Eddie Palmieri is a ten-Grammy winning New York Puerto Rican salsa and Latin jazz legend who is still going strong at 86-years young (November 2023).

Palmieri is around and plays regularly in New York City. He just keeps on going and is now one of the padrinos (godfathers) of Latin music. Over the years, Palmieri has launched many music careers, but he is now nurturing the next generation.

Eddie Palmieri in New York City

Eddie Palmieri (Erik Valind)

Puerto Rican NEA Jazz Master Eddie Palmieri, one of New York’s elder jazzmen, plays Latin jazz and salsa in his Spring Residency; at the Blue Note New York in Greenwich Village; Mondays, March 11 & 25, April 8 & 22, May 6 & 20, 2024 at 8pm & 10:30pm (6 & 10pm doors). From $35. bluenotejazz.com 🇵🇷

Eddie Palmieri

Johnny Pacheco, Larry Harlow, Papo Lucca and Nicky Marrero play one of Palmieri’s early hits

Eddie Palmieri was born in “El Barrio” East Harlem on December 15, 1936, and was raised in The Bronx. His parents were from Ponce, Puerto Rico. Many musicians come from Puerto Rico’s second city in the south.
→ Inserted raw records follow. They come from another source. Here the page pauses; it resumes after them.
/-- **RIGHT BLOCK RESTRICTION**: `s : U(J)(F_v) →* S̃p(𝕎_v)` over `ι_v` restricts-and-strips to
`restrictRight s : U(J₂)(F_v) →* S̃p(𝕎₂,v)`. [cite: MoeglinVignerasWaldspurger1987, Chap. 2 II.1 Rem. (6)] -/
def restrictRight : UnitaryGroup.localPi E c n₂ J₂ v →* LocalMp F n₂ T₂ v :=
  undoubleRight eS (localGram F n₁ T₁ v) (localGram F n₂ T₂ v) (localGram_finSum F v n₁ n₂)
    (isUnit_det_localGram F v hT₁d) hlv hψv (continuous_toLinearMap₂'_left (localGram F n₁ T₁ v))
    (continuous_toLinearMap₂'_left (localGram F n₂ T₂ v))
    (continuous_toLinearMap₂'_left (localGram F (n₁ + n₂) (UnitaryGroup.finSum n₁ n₂ T₁ T₂) v))
    (iota F E c n₂ hcδ hδ hd T₂ hT₂ hJ₂ v) (s.comp (inrLoc F E c v n₁ n₂ hJ₂ hJ))
    (proj_comp_inrLoc F E c v n₁ n₂ hJ₂ hJ hcδ hδ hd hT₁ hT₂ s hs)

/-- **`restrictLeft s` lies over `ι₁,v`.** [cite: MoeglinVignerasWaldspurger1987, Chap. 2 II.1 Rem. (6)] -/
theorem proj_restrictLeft (g : UnitaryGroup.localPi E c n₁ J₁ v) :
    MpPsi.proj _ (restrictLeft F E c v n₁ n₂ hJ₁ hJ hcδ hδ hd hT₁ hT₂ hT₂d s hs g) = iota F E c n₁ hcδ hδ hd T₁ hT₁ hJ₁ v g :=
  proj_undouble eS (localGram F n₁ T₁ v) (localGram F n₂ T₂ v) (localGram_finSum F v n₁ n₂)
    (isUnit_det_localGram F v hT₂d) hlv hψv (continuous_toLinearMap₂'_left (localGram F n₁ T₁ v))
    (continuous_toLinearMap₂'_left (localGram F n₂ T₂ v))
    (continuous_toLinearMap₂'_left (localGram F (n₁ + n₂) (UnitaryGroup.finSum n₁ n₂ T₁ T₂) v))
    (iota F E c n₁ hcδ hδ hd T₁ hT₁ hJ₁ v) (s.comp (inlLoc F E c v n₁ n₂ hJ₁ hJ))
    (proj_comp_inlLoc F E c v n₁ n₂ hJ₁ hJ hcδ hδ hd hT₁ hT₂ s hs) g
The Palmieri family’s El Mambo bodega in The South Bronx was a hub for a bunch of kids who became famous Latin musicians, including his older brother Charlie Palmieri. Eddie listened to Cuban music on the radio and ran the juke box. He was a juke box DJ.

When he was 11, Eddie played a classical music recital at Carnegie Hall.

In 1961, Eddie changed Latin music by putting trombones on the front line of his band La Perfecta. In the 1970s, his Harlem River Drive was part of the Boogaloo music movement that remixed Black and Latin soul.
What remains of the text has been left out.